### [What is required]
Exactly reproduce each of the entries shown below.

** Extracted entries follows **

/-- **A `C¹` REPRESENTATIVE OF THE PROJECTED CLASSES IS A HOLOMORPHIC COTANGENT FORM.**  Let `P` be discrete automorphic, `Φ ∈ holCotForms ιinf Kc`
with square-integrable coordinates and continuous directional derivatives along `exp 𝔭` (`hC1Φ`), and `Ψ` a left-`U(J)(F)`-invariant `ℂ²`-valued
function with CONTINUOUS square-integrable coordinates, probes `b ↦ Ψ (x · ιinf (expP b))` real-differentiable at `0` with continuous directional
derivatives, whose classes are the projected classes: `pr_P [Φ_j] = [Ψ_j]`.  Then `Ψ ∈ holCotForms ιinf Kc`: the `K_∞`-type, `Kc`-invariance and
level by ★ `projectedClasses_type` + ★ `mem_weight_level_of_classes`, the holomorphic germs by ★ `projectedClasses_holGerm` + ★
`isHolGerm_of_classes`. [cite: BorelJacquet1979, §4.6] [cite: Borel1997, §5.14 and Thm. 2.13] [cite: BorelWallach2000, XIII 1.2] -/
theorem mem_holCotForms_of_representative (P : DiscreteAutomorphicRep (adelicGroupData F E c N J) μ)
    {Φ : (adelicGroupData F E c N J).Adelic → (Fin 2 → ℂ)} (hΦ : Φ ∈ holCotForms F E c N J ιinf Kc)
    (hC1Φ : ∀ (b : Fin 2 → ℂ) (j : Fin 2), Continuous fun x => fderiv ℝ (germAt ιinf Φ x) 0 b j)
    (hmemΦ : ∀ j : Fin 2, MemLp (toQuotFun (adelicGroupData F E c N J) fun x => Φ x j) 2 μ)
    {Ψ : (adelicGroupData F E c N J).Adelic → (Fin 2 → ℂ)}
    (hinvΨ : ∀ γ ∈ (adelicGroupData F E c N J).quotientSubgroup, ∀ x, Ψ (γ * x) = Ψ x) (hcΨ : ∀ j : Fin 2, Continuous fun x => Ψ x j)
    (hdiffΨ : ∀ x, DifferentiableAt ℝ (germAt ιinf Ψ x) 0)
    (hC1Ψ : ∀ (b : Fin 2 → ℂ) (j : Fin 2), Continuous fun x => fderiv ℝ (germAt ιinf Ψ x) 0 b j)
    (hmemΨ : ∀ j : Fin 2, MemLp (toQuotFun (adelicGroupData F E c N J) fun x => Ψ x j) 2 μ)
    (hrep : ∀ j : Fin 2, P.space.toSubmodule.starProjection ((hmemΦ j).toLp _) = ((hmemΨ j).toLp _ : (adelicGroupData F E c N J).L2 μ)) :
    Ψ ∈ holCotForms F E c N J ιinf Kc := by
  have hinvΦ := leftInvariant_of_mem_holCotForms hΦ
  have hholΦ : IsHolGerm ιinf Φ := (mem_holCotForms_iff.mp hΦ).2.2.2
  -- the three algebraic conjuncts, on the classes of `Ψ`
  obtain ⟨-, hKc, ⟨hopen, hlev⟩, htyp⟩ := projectedClasses_type P hΦ hmemΦ
  have hKcΨ : ∀ k ∈ Kc, ∀ j, (adelicGroupData F E c N J).rightRegular μ k ((hmemΨ j).toLp _) = (hmemΨ j).toLp _ :=
    fun k hk j => by rw [← hrep]; exact hKc k hk j
  have hlevΨ : ∀ g ∈ (rightRep F E c N J).stabilizerSubgroup Φ, ∀ j,
      (adelicGroupData F E c N J).rightRegular μ (finAdelicToAdelic F E c N J g) ((hmemΨ j).toLp _) = (hmemΨ j).toLp _ :=
    fun g hg j => by rw [← hrep]; exact hlev g hg j
  have htypΨ : ∀ (k : stabilizer U21 x₀) (j : Fin 2), (adelicGroupData F E c N J).rightRegular μ (ιinf k) ((hmemΨ j).toLp _) =
      ∑ i, LinearMap.toMatrix' ((BallForms.isPullbackCocycle_cotangentCocycle.weightOf x₀) k⁻¹) j i • (hmemΨ i).toLp _ :=
    fun k j => by simp only [← hrep]; exact htyp k j
  obtain ⟨hw, hKcfun, hsm⟩ := mem_weight_level_of_classes hinvΨ hcΨ hmemΨ hKcΨ hopen hlevΨ htypΨ
  -- the fourth conjunct: holomorphic germs
  have hgerm : IsHolGerm ιinf Ψ :=
    isHolGerm_of_classes (ν := μ) hinvΨ hdiffΨ hC1Ψ hmemΨ
      (D := fun b j => P.space.toSubmodule.starProjection ((memLp_fderivGerm (μ := μ) hinvΦ hC1Φ b j).toLp _))
      (fun b j => by rw [← hrep j]; exact (projectedClasses_holGerm P hinvΦ hholΦ hC1Φ hmemΦ b j).1)
      (fun b j => (projectedClasses_holGerm P hinvΦ hholΦ hC1Φ hmemΦ b j).2)
  exact mem_holCotForms_iff.mpr ⟨hw, hKcfun, hsm, hgerm⟩
/-
Copyright (c) 2026 the pub-hodgecm-mathlib formalisation cell (harness21).  Prover seat hodgecm-mathlib-LH4-p04 (g7), req620 Track A «(D-RAM) FOUR-FRAME» squad
(STAGE-1b; dealer∕pen LH4-plan (g13) WORD #84 «(κ₂) the kernel–Cayley–Hamilton letter's payer»; letter = LH4-p14 (g6) `kappa2.letter.v1` de8a864c8493cebb), 2026-09-04.
-/
import Summits.HodgeConjecture.HodgeConjecture.Theorems.F0P3cDyRamLevelsTypeTwoLiterals         -- ★ p859549 (this seat): brings ★ p859496 (signed pair), ★ p857702 `exists_oppositeLiteral_wild`, ★ frame literal, ★ Prelude, ★ p856218
import Summits.HodgeConjecture.HodgeConjecture.Theorems.F0P3cDyRamTypeTwoBlockCongruenceNhds      -- ★ (LH4-p11 (g5)): `exists_nhds_one_block_congr` (the w-block of `γ_H` is `≡ 1 (mod c)` near `1`)
import Summits.HodgeConjecture.HodgeConjecture.Theorems.F0P3cDyRamStageOneBDefs                  -- ★ №5 `mcOfRecord`
import Literature.NumberTheory.Automorphic.UnitaryLatticeTreeBlockGlueLevel                      -- ★ (E1) (LH4-p07 (g8)): block-at-1 algebra, `mulVec_of_row_one_of_apply_one_eq_zero`, `compress_endoGL_sub_one(_sq)`
import Literature.NumberTheory.Rogawski1990.DepthZeroKappaTransferTypeTwoRamifiedSpectralTieResidual  -- ★ `SpectralTie.trace_eq_of_charpoly_eq` ∕ `det_eq_of_charpoly_eq` (2 × 2 charpoly coefficients; reused, not restated)
import Summits.HodgeConjecture.HodgeConjecture.Theorems.F0P3cDyRamTypeTwoTubeLetters              -- ★ `v_trace_sub_two_le` (entrywise congruence ⇒ trace bound; reused, not restated)
import HarnessLib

** End of Extracted entries **

### [Answer to this task]
/-- **A `C¹` REPRESENTATIVE OF THE PROJECTED CLASSES IS A HOLOMORPHIC COTANGENT FORM.**  Let `P` be discrete automorphic, `Φ ∈ holCotForms ιinf Kc`
with square-integrable coordinates and continuous directional derivatives along `exp 𝔭` (`hC1Φ`), and `Ψ` a left-`U(J)(F)`-invariant `ℂ²`-valued
function with CONTINUOUS square-integrable coordinates, probes `b ↦ Ψ (x · ιinf (expP b))` real-differentiable at `0` with continuous directional
derivatives, whose classes are the projected classes: `pr_P [Φ_j] = [Ψ_j]`.  Then `Ψ ∈ holCotForms ιinf Kc`: the `K_∞`-type, `Kc`-invariance and
level by ★ `projectedClasses_type` + ★ `mem_weight_level_of_classes`, the holomorphic germs by ★ `projectedClasses_holGerm` + ★
`isHolGerm_of_classes`. [cite: BorelJacquet1979, §4.6] [cite: Borel1997, §5.14 and Thm. 2.13] [cite: BorelWallach2000, XIII 1.2] -/
theorem mem_holCotForms_of_representative (P : DiscreteAutomorphicRep (adelicGroupData F E c N J) μ)
    {Φ : (adelicGroupData F E c N J).Adelic → (Fin 2 → ℂ)} (hΦ : Φ ∈ holCotForms F E c N J ιinf Kc)
    (hC1Φ : ∀ (b : Fin 2 → ℂ) (j : Fin 2), Continuous fun x => fderiv ℝ (germAt ιinf Φ x) 0 b j)
    (hmemΦ : ∀ j : Fin 2, MemLp (toQuotFun (adelicGroupData F E c N J) fun x => Φ x j) 2 μ)
    {Ψ : (adelicGroupData F E c N J).Adelic → (Fin 2 → ℂ)}
    (hinvΨ : ∀ γ ∈ (adelicGroupData F E c N J).quotientSubgroup, ∀ x, Ψ (γ * x) = Ψ x) (hcΨ : ∀ j : Fin 2, Continuous fun x => Ψ x j)
    (hdiffΨ : ∀ x, DifferentiableAt ℝ (germAt ιinf Ψ x) 0)
    (hC1Ψ : ∀ (b : Fin 2 → ℂ) (j : Fin 2), Continuous fun x => fderiv ℝ (germAt ιinf Ψ x) 0 b j)
    (hmemΨ : ∀ j : Fin 2, MemLp (toQuotFun (adelicGroupData F E c N J) fun x => Ψ x j) 2 μ)
    (hrep : ∀ j : Fin 2, P.space.toSubmodule.starProjection ((hmemΦ j).toLp _) = ((hmemΨ j).toLp _ : (adelicGroupData F E c N J).L2 μ)) :
    Ψ ∈ holCotForms F E c N J ιinf Kc := by
  have hinvΦ := leftInvariant_of_mem_holCotForms hΦ
  have hholΦ : IsHolGerm ιinf Φ := (mem_holCotForms_iff.mp hΦ).2.2.2
  -- the three algebraic conjuncts, on the classes of `Ψ`
  obtain ⟨-, hKc, ⟨hopen, hlev⟩, htyp⟩ := projectedClasses_type P hΦ hmemΦ
  have hKcΨ : ∀ k ∈ Kc, ∀ j, (adelicGroupData F E c N J).rightRegular μ k ((hmemΨ j).toLp _) = (hmemΨ j).toLp _ :=
    fun k hk j => by rw [← hrep]; exact hKc k hk j
  have hlevΨ : ∀ g ∈ (rightRep F E c N J).stabilizerSubgroup Φ, ∀ j,
      (adelicGroupData F E c N J).rightRegular μ (finAdelicToAdelic F E c N J g) ((hmemΨ j).toLp _) = (hmemΨ j).toLp _ :=
    fun g hg j => by rw [← hrep]; exact hlev g hg j
  have htypΨ : ∀ (k : stabilizer U21 x₀) (j : Fin 2), (adelicGroupData F E c N J).rightRegular μ (ιinf k) ((hmemΨ j).toLp _) =
      ∑ i, LinearMap.toMatrix' ((BallForms.isPullbackCocycle_cotangentCocycle.weightOf x₀) k⁻¹) j i • (hmemΨ i).toLp _ :=
    fun k j => by simp only [← hrep]; exact htyp k j
  obtain ⟨hw, hKcfun, hsm⟩ := mem_weight_level_of_classes hinvΨ hcΨ hmemΨ hKcΨ hopen hlevΨ htypΨ
  -- the fourth conjunct: holomorphic germs
  have hgerm : IsHolGerm ιinf Ψ :=
    isHolGerm_of_classes (ν := μ) hinvΨ hdiffΨ hC1Ψ hmemΨ
      (D := fun b j => P.space.toSubmodule.starProjection ((memLp_fderivGerm (μ := μ) hinvΦ hC1Φ b j).toLp _))
      (fun b j => by rw [← hrep j]; exact (projectedClasses_holGerm P hinvΦ hholΦ hC1Φ hmemΦ b j).1)
      (fun b j => (projectedClasses_holGerm P hinvΦ hholΦ hC1Φ hmemΦ b j).2)
  exact mem_holCotForms_iff.mpr ⟨hw, hKcfun, hsm, hgerm⟩
/-
Copyright (c) 2026 the pub-hodgecm-mathlib formalisation cell (harness21).  Prover seat hodgecm-mathlib-LH4-p04 (g7), req620 Track A «(D-RAM) FOUR-FRAME» squad
(STAGE-1b; dealer∕pen LH4-plan (g13) WORD #84 «(κ₂) the kernel–Cayley–Hamilton letter's payer»; letter = LH4-p14 (g6) `kappa2.letter.v1` de8a864c8493cebb), 2026-09-04.
-/
import Summits.HodgeConjecture.HodgeConjecture.Theorems.F0P3cDyRamLevelsTypeTwoLiterals         -- ★ p859549 (this seat): brings ★ p859496 (signed pair), ★ p857702 `exists_oppositeLiteral_wild`, ★ frame literal, ★ Prelude, ★ p856218
import Summits.HodgeConjecture.HodgeConjecture.Theorems.F0P3cDyRamTypeTwoBlockCongruenceNhds      -- ★ (LH4-p11 (g5)): `exists_nhds_one_block_congr` (the w-block of `γ_H` is `≡ 1 (mod c)` near `1`)
import Summits.HodgeConjecture.HodgeConjecture.Theorems.F0P3cDyRamStageOneBDefs                  -- ★ №5 `mcOfRecord`
import Literature.NumberTheory.Automorphic.UnitaryLatticeTreeBlockGlueLevel                      -- ★ (E1) (LH4-p07 (g8)): block-at-1 algebra, `mulVec_of_row_one_of_apply_one_eq_zero`, `compress_endoGL_sub_one(_sq)`
import Literature.NumberTheory.Rogawski1990.DepthZeroKappaTransferTypeTwoRamifiedSpectralTieResidual  -- ★ `SpectralTie.trace_eq_of_charpoly_eq` ∕ `det_eq_of_charpoly_eq` (2 × 2 charpoly coefficients; reused, not restated)
import Summits.HodgeConjecture.HodgeConjecture.Theorems.F0P3cDyRamTypeTwoTubeLetters              -- ★ `v_trace_sub_two_le` (entrywise congruence ⇒ trace bound; reused, not restated)
import HarnessLib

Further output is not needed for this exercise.